Here’s the conversation:
Friend: You smile a lot when you run! But not when you race.
Me: Well thats because we’re just having fun putting in the miles here on the trail. Aren’t you supposed to be serious and focused when you race? (I said it kinda sarcastically and now regret it)
Friend: Well I thought the whole point of you taking up running was to find your happiness again? Wasn’t that the first line in the tree picture?
touche
Funny how I keep finding myself back in this situation over and over again. Back to the tree picture… back to the same friends who ground me to the goodness I love.
Smile more. Run more. Become more.
I love you.
For a while now, I’ve been struggling with the ups and downs of “ganas” during my workouts.
“Ganas” translation: We use this expression in Mexico and I do not know if they use it in another Spanish-speaking country.
“Échale ganas” is a practically untranslatable expression that means something like “work with a will”, but it’s much more informal. It’s a standard phrase that you say to people when you want to give them affectionate encouragement to keep working hard on different situations in life.
A part of me is used to putting in 110% effort into my workout. Its been unseasonally hot these last couple of months making it necessary for me to put in some long runs on a treadmill in the middle of the afternoon because it’s too hot outside to complete the exercise at that distance in those temperatures (98 degrees in November is NOT good). It’s much safer in a gym with water fountains at your disposal. But much more bbbbbboooooooorrrrrrriiiiiiinnnnnnngggggggg.
That is until someone jumps onto the treadmill beside me. tan tan taaaaaaaannnnnnn!!!!! Let the games begin! Oh come one… you know what I’m talking about…. TREADMILL RACING!!!!
Now, this is fun because I know deep down inside that I’ll win this race today. Oh yes sir I will!!! Because I have my secret weapon on!!! My playlist!!! And it’s on full blast!
So long as the beat of the song has the BPM required to keep the pace, I’ll knock this kid outta the park. (No matter how tired or how hurt, I always run to the beat of the song)
Well, at least until there’s a song change or I get that phone call from that someone that has the worst timing ever and makes the song stop!!!
See, so long as I know what my goal is and know how to get it, I’ll do it. Physically, I’ve proven to myself that I can do anything I set my mind to. I know I’m physically strong enough to have reached all my intended goals these last couple of years, no matter how far fetched they seem to have been at the beginning to me.

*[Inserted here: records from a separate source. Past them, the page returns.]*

/-- **`CharLamLeAt W p k` FROM PRINT AND TWO VALUES — STARRED LINE.** `p ≥ 5`, `E = W` non-CM,
ADDITIVE, (G)-ordinary, `e = semistabilityIndex W p ∈ {3,4,6}`, newform `f`; `χ` the Teichmüller power
of the SMALL exponent `u` of order `e` (`eu = p − 1`); a tower bound `‖[a/p^m]⁺_f‖_p ≤ p^c`; TWO even
primitive `p`-power-order characters `κ` (conductor `p^{n+1+e₀}`) and `κ'` (conductor `p^{n+2+e₀}`) with
**`‖S(κ)‖^{e·φₙ} = (p^c)^{e·φₙ}·p^{−(e·k+(e−1)φₙ)}`**, **`‖S(κ')‖^{e·φₙ₊₁} = (p^c)^{e·φₙ₊₁}·p^{−(e·k+(e−1)φₙ₊₁)}`**
(`φₘ = φ(p^{m+1})`) and **`e·k < 2φₙ`**. Then `CharLamLeAt W p k`. Mechanism: Delbourgo 1998 Thm 1 gives
a bounded branch `B` for `(χ₀, ã₀)`, `χ₀ ∈ {χ, χ⁻¹}`; `χ₀ = χ` would put the first top coefficient of
`B` at `k + (e−2)u·pⁿ` AND at `k + (e−2)u·pⁿ⁺¹` (part 1); so `χ₀ = χ⁻¹`, the inverse-form certificate
reads `‖[T^k]B‖ = p^c`, and Delbourgo 2002 (C) bounds `λ`. NO (G)-field, unit root, forced partner,
sign certificate or Riemann sum. Nothing booked. [cite: Delbourgo1998, Theorem 1 (p. 131)]
[cite: Delbourgo2002, Theorem (A), (C) (p. 40)] [cite: Lang1990, Ch. 1 §2 Thm. 2.1]
[cite: MazurTateTeitelbaum1986Invent, §I.8, §I.13–I.14] -/
theorem charLamLeAt_of_thm1_of_thmC_of_norm_ratTwistedSymbolSum_inv_succ
    (hD : Delbourgo1998.thm1_exists_bounded_evenMeasure)
    (hC : Delbourgo2002.thmC_charIdeal_dvd_tameBranch) (hDel : Delbourgo2002.mainTheorem)
    (hDelM : Delbourgo2002.mainTheorem_potMult) (h5 : 5 ≤ p) (hcm : ¬ W.HasCM) (hadd : Addv W p)
    (hGord : TypeGOrd W p) (he : semistabilityIndex W p ∈ ({3, 4, 6} : Finset ℕ))
    (hf : IsNewformOf W f) (hχe : orderOf χ = semistabilityIndex W p) {u : ℕ}
    (hu : semistabilityIndex W p * u = p - 1)
    (hteich : ∀ a : ZMod p, a ≠ 0 → ‖χ a - ((a.val : ℕ) : ℚ_[p]) ^ u‖ < 1) {c : ℕ}
    (hc : ∀ (m : ℕ) (a : ℤ), ‖((ratPlusSymbol f ((a : ℚ) / (p : ℚ) ^ m) : ℚ) : ℚ_[p])‖ ≤ (p : ℝ) ^ c)
    {n : ℕ} {κ : DirichletCharacter ℂ_[p] (p ^ (n + 1 + cyclotomicExponent p))} (hκ : κ.IsPrimitive)
    (heven : κ.Even) (hord : ∃ j : ℕ, orderOf κ = p ^ j)
    {κ' : DirichletCharacter ℂ_[p] (p ^ (n + 1 + 1 + cyclotomicExponent p))} (hκ' : κ'.IsPrimitive)
    (heven' : κ'.Even) (hord' : ∃ j : ℕ, orderOf κ' = p ^ j) {k : ℕ}
    (hk2 : semistabilityIndex W p * k < 2 * Nat.totient (p ^ (n + 1)))
    (hval : ‖ratTwistedSymbolSum f κ‖ ^ (semistabilityIndex W p * Nat.totient (p ^ (n + 1))) =
      ((p : ℝ) ^ c) ^ (semistabilityIndex W p * Nat.totient (p ^ (n + 1))) *
        ((p : ℝ)⁻¹) ^ (semistabilityIndex W p * k +
          (semistabilityIndex W p - 1) * Nat.totient (p ^ (n + 1))))
    (hval' : ‖ratTwistedSymbolSum f κ'‖ ^ (semistabilityIndex W p * Nat.totient (p ^ (n + 1 + 1))) =
      ((p : ℝ) ^ c) ^ (semistabilityIndex W p * Nat.totient (p ^ (n + 1 + 1))) *
        ((p : ℝ)⁻¹) ^ (semistabilityIndex W p * k +
          (semistabilityIndex W p - 1) * Nat.totient (p ^ (n + 1 + 1)))) :
    CharLamLeAt W p k := by
  have hp2 : p ≠ 2 := by omega
  have h3 : 3 ≤ semistabilityIndex W p := three_le_of_mem he
  have h2 : 2 ≤ semistabilityIndex W p := by omega
  have hG : SubGord W p := (subGord_iff_typeG_of_addv W p hp2 hadd).mpr hGord.typeG
  have hT : TameBranchRatDvdAt W p := tameBranchRatDvdAt_of_thmC hC hDel hDelM h5 hcm
  obtain ⟨χ₀, ã₀, B, hord0, hã₀, hB, hint⟩ := exists_isTameBranchOf_of_thm1 hD h5 hadd hGord he hf
  have hbd : ∀ j : ℕ, ‖PowerSeries.coeff j B‖ ≤ (p : ℝ) ^ c := hint _ hc
  have hkφ : k < Nat.totient (p ^ (n + 1)) := lt_of_mul_lt_two_mul h2 hk2
  have hord0' : orderOf χ₀ = semistabilityIndex W p := by
    have h := hord0
    rwa [orderOf_ringHomComp_padicComplex, tameDefect_of_not_potMult W p hG.1] at h
  rcases eq_or_eq_inv_of_orderOf_eq he hχe hord0' with h0 | h0
  · exfalso
    subst h0
    exact hB.false_of_norm_ratTwistedSymbolSum_pow_eq_succ hã₀ hbd hteich hχe h3 hu hκ heven hord hκ'
      heven' hord' hk2 hval hval'
  · subst h0
    have hk := (hB.firstTop_of_norm_ratTwistedSymbolSum_pow_eq_inv hã₀ hbd hteich hχe h2 hu hκ heven
      hord hkφ hval).1
    exact charLamLeAt_of_tameBranchRatDvdAt_of_norm_le_pow_of_norm_coeff_eq_pow hT hp2 hadd
      (Or.inr hGord) hf hord0 hã₀ hB hbd hk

However, my mind needs more training. Logically, if my body could keep a steady pace during a high BPM song – even a long DJ Tiesto 20 minute live mix – wouldn’t it tell me that I could sustain that pace regardless of the next song’s slower BPM… or no song at all?
(Insert your comment here that tells me everything I’ve already told myself but just can’t get myself to believe it. Go ahead and scream loudly at this computer screen so that I can hear you from way over here. Go on. Louder. One more time.)
I know… I know… *sigh*
It’s just that when there is silence, my evil sarcastic voice in my head takes over. Sometimes, I’m just not strong enough.
Not wanting to end on a sour note: the good thing about me is that once I recognize a fault in myself, a goal is initiated in me to conquer it and/or improve on it greatly.
I know what I want. Enough teasing. I’m going after it.

I have this crazy dream. I look forward to sleeping every night because it is then, when I dream, when I close my eyes… I see it and it feels so real.
I will keep chasing it.
I run after it.
I will find my dream and keep on running until it comes true.